== Data for analysis

/-! ## The generic row -/

/-- **Generic row for `n ∤ α`, allowed-set-parametric (no Darmon–Merel input).** Under the hypotheses of `bvy16A_core`, `xⁿ + p^α yⁿ = z³` has no solution in
pairwise coprime integers with `|xy| > 1` when `n ∤ α`, `α ≥ 1`. Kernel steps (uniform in `(p, n)`): `p ∤ xz`; `α = nk + e`,
`Y = p^k y`, `1 ≤ e < n`; coprimality of `(x, p^{e+k} y, z)`; `|xY| > 1`; print's normal form via `(A,a) ↔ (B,b)` (`3 ∣ x`) and
`(a,b,c) ↦ (−a,−b,−c)` (`p^e Yⁿ ≡ 2 (mod 3)`); then `bvy16A_core`.
[cite: BennettVatsalYazdani2004, Thm 1.6 p.1400 (one pair (p,n)); Lemma 3.4, Cor 3.3, Prop 4.2, Prop 4.3] -/
theorem bvy16A_pair_of_not_dvd (p n : ℕ) (hp : p.Prime) (hp3 : p ≠ 3) (hn : n.Prime) (h11 : 11 ≤ n) (hpn : p ≠ n)
    (M : CMNewformModel) (Aset : ℕ → List ℤ) (hP : M.BVY04PackageA Aset) (h43 : M.BVY04Prop43) (hR39 : n = 13 → M.BVY04RankInput39)
    {N₃ N₉ N₂₇ : ℕ} (h3p : 3 * p = N₃) (h9p : 9 * p = N₉) (h27p : 27 * p = N₂₇) (L₃ L₉ L₂₇ : List OrbitData)
    (hw3 : ∀ o ∈ L₃, ∀ c ∈ o.coeffs, c.ell.Prime ∧ c.ell ≠ 2 ∧ ¬ c.ell ∣ N₃)
    (hw9 : ∀ o ∈ L₉, ∀ c ∈ o.coeffs, c.ell.Prime ∧ c.ell ≠ 2 ∧ ¬ c.ell ∣ N₉)
    (hw27 : ∀ o ∈ L₂₇, ∀ c ∈ o.coeffs, c.ell.Prime ∧ c.ell ≠ 2 ∧ ¬ c.ell ∣ N₂₇)
    (he3 : ∀ o ∈ L₃, o.Eliminated Aset n) (he9 : ∀ o ∈ L₉, o.Eliminated Aset n)
    (he27 : ∀ o ∈ L₂₇, o.Eliminated Aset n ∨
      ∃ r : ℤ, (∀ f : M.Form N₂₇, M.Matches f o → M.ArisesMod f n Aset →
        MatchesModAt M.toNewformModel f o n Aset r) ∧ M.LStarTransferA Aset N₂₇ o n r 27 (-3))
    (hD3 : M.DataComplete N₃ L₃) (hD9 : M.DataComplete N₉ L₉) (hD27 : M.DataComplete N₂₇ L₂₇)
    (α : ℕ) (hα : 0 < α) (hnα : ¬ n ∣ α) (x y z : ℤ) (hxy : IsCoprime x y) (hxz : IsCoprime x z)
    (hyz : IsCoprime y z) (hbig : 1 < |x * y|) (heq : x ^ n + (p : ℤ) ^ α * y ^ n = z ^ 3) : False := by
  have hn0 : 0 < n := by omega
  have hodd : Odd n := hn.odd_of_ne_two (by omega)
  obtain ⟨hpx, hpz⟩ := sh04_prime_not_dvd hp hα hn0 hxz heq
  -- `α = n k + e`, `1 ≤ e < n`
  set k := α / n with hk
  set e := α % n with he
  have hαke : α = n * k + e := (Nat.div_add_mod α n).symm
  have he1 : 1 ≤ e := Nat.pos_of_ne_zero (fun h0 => hnα (Nat.dvd_of_mod_eq_zero h0))
  have hen : e < n := Nat.mod_lt α hn0
  set Y : ℤ := (p : ℤ) ^ k * y with hY
  have hpow : (p : ℤ) ^ α * y ^ n = ((p ^ e : ℕ) : ℤ) * Y ^ n := by
    rw [hαke, hY]; push_cast; ring
  -- nonvanishing and coprimality
  have hx0 : x ≠ 0 := by rintro rfl; simp at hbig
  have hy0 : y ≠ 0 := by rintro rfl; simp at hbig
  have hz0 : z ≠ 0 := by
    rintro rfl
    have hx1 := Int.isUnit_iff_abs_eq.mp (isCoprime_zero_right.mp hxz)
    have hy1 := Int.isUnit_iff_abs_eq.mp (isCoprime_zero_right.mp hyz)
    rw [abs_mul, hx1, hy1] at hbig
    norm_num at hbig
  have pP : Prime (p : ℤ) := Int.prime_iff_natAbs_prime.mpr (by simpa using hp)
  have hcpx : IsCoprime (p : ℤ) x := pP.irreducible.coprime_iff_not_dvd.mpr hpx
  have hcpz : IsCoprime (p : ℤ) z := pP.irreducible.coprime_iff_not_dvd.mpr hpz
  have hBY : ((p ^ e : ℕ) : ℤ) * Y = (p : ℤ) ^ (e + k) * y := by rw [hY]; push_cast; ring
  have hxBY : IsCoprime x (((p ^ e : ℕ) : ℤ) * Y) := by
    rw [hBY]
    exact (hcpx.symm.pow_right).mul_right hxy
  have hBYz : IsCoprime (((p ^ e : ℕ) : ℤ) * Y) z := by
    rw [hBY]
    exact (hcpz.pow_left).mul_left hyz
  have hBY0 : ((p ^ e : ℕ) : ℤ) * Y ≠ 0 := by
    rw [hBY]; exact mul_ne_zero (pow_ne_zero _ (by exact_mod_cast hp.ne_zero)) hy0
  have h1p : (1 : ℤ) ≤ |(p : ℤ)| := by
    rw [Nat.abs_cast]; exact_mod_cast hp.one_lt.le
  have hxY : x * Y ≠ 1 ∧ x * Y ≠ -1 := by
    have hlt : 1 < |x * Y| := by
      rw [hY, show x * ((p : ℤ) ^ k * y) = (p : ℤ) ^ k * (x * y) by ring, abs_mul]
      calc (1 : ℤ) = 1 * 1 := by norm_num
        _ < |(p : ℤ) ^ k| * |x * y| := by
          apply mul_lt_mul' _ hbig (by norm_num) (abs_pos.mpr (pow_ne_zero _ (by exact_mod_cast hp.ne_zero)))
          rw [abs_pow]; exact one_le_pow₀ h1p
    constructor <;> intro h <;> rw [h] at hlt <;> norm_num at hlt
  have heq' : x ^ n + ((p ^ e : ℕ) : ℤ) * Y ^ n = z ^ 3 := by rw [← hpow]; exact heq
  have hAB1 : 1 * p ^ e = p ^ e := one_mul _
  have hAB2 : p ^ e * 1 = p ^ e := mul_one _
  have hnx : (-x) ^ n = -(x ^ n) := Odd.neg_pow hodd x
  have hnY : (-Y) ^ n = -(Y ^ n) := Odd.neg_pow hodd Y
  have hnz : (-z) ^ 3 = -(z ^ 3) := Odd.neg_pow (by decide) z
  -- print's normal form
  by_cases h3x : (3 : ℤ) ∣ x
  · -- swap: `A = p^e`, `a = Y`, `B = 1`, `b = x`
    refine bvy16A_core p n hp hp3 hn h11 hpn M Aset hP h43 hR39 h3p h9p h27p L₃ L₉ L₂₇ hw3 hw9 hw27 he3 he9 he27 hD3 hD9 hD27
      he1 hen hAB2 (a := Y) (b := x) (c := z)
      ⟨by rw [← heq']; push_cast; ring, hBY0, by simpa using hx0, by simpa using hz0, by simpa using hxBY.symm,
        by simpa using hBYz, by simpa using hxz⟩ ?_ ?_ (by rw [mul_comm]; exact hxY.1) (by rw [mul_comm]; exact hxY.2)
    · intro h3
      have hu : IsUnit (3 : ℤ) := hxBY.isUnit_of_dvd' h3x h3
      rcases Int.isUnit_iff.mp hu with h | h <;> norm_num at h
    · have : (3 : ℤ) ∣ x ^ n := dvd_pow h3x (by omega)
      push_cast
      omega
  · by_cases h3b : (3 : ℤ) ∣ ((p ^ e : ℕ) : ℤ) * Y ^ n - 2
    · -- sign change: `(a, b, c) = (−x, −Y, −z)`
      refine bvy16A_core p n hp hp3 hn h11 hpn M Aset hP h43 hR39 h3p h9p h27p L₃ L₉ L₂₇ hw3 hw9 hw27 he3 he9 he27 hD3 hD9 hD27
        he1 hen hAB1 (a := -x) (b := -Y) (c := -z)
        ⟨?_, by simpa using hx0, by simpa using hBY0, by simpa using hz0, by simpa using hxBY.neg_neg,
          by simpa using hxz.neg_neg, by simpa using hBYz.neg_neg⟩ (by simpa using h3x) ?_
        (by rw [neg_mul_neg]; exact hxY.1) (by rw [neg_mul_neg]; exact hxY.2)
      · rw [Nat.cast_one, one_mul, one_mul, hnx, hnY, hnz, ← heq']
        ring
      · rw [hnY, mul_neg]
        omega
    · -- already normal: `(a, b, c) = (x, Y, z)`
      exact bvy16A_core p n hp hp3 hn h11 hpn M Aset hP h43 hR39 h3p h9p h27p L₃ L₉ L₂₇ hw3 hw9 hw27 he3 he9 he27 hD3 hD9 hD27
        he1 hen hAB1 (a := x) (b := Y) (c := z)
        ⟨by rw [← heq']; push_cast; ring, by simpa using hx0, hBY0, by simpa using hz0, by simpa using hxBY,
          by simpa using hxz, by simpa using hBYz⟩ (by simpa using h3x) h3b hxY.1 hxY.2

====

* [Assigned task]:
Where a line of the records above holds the word "omega", count it; give the total as a single number and nothing else.

* [Output for this task]:
5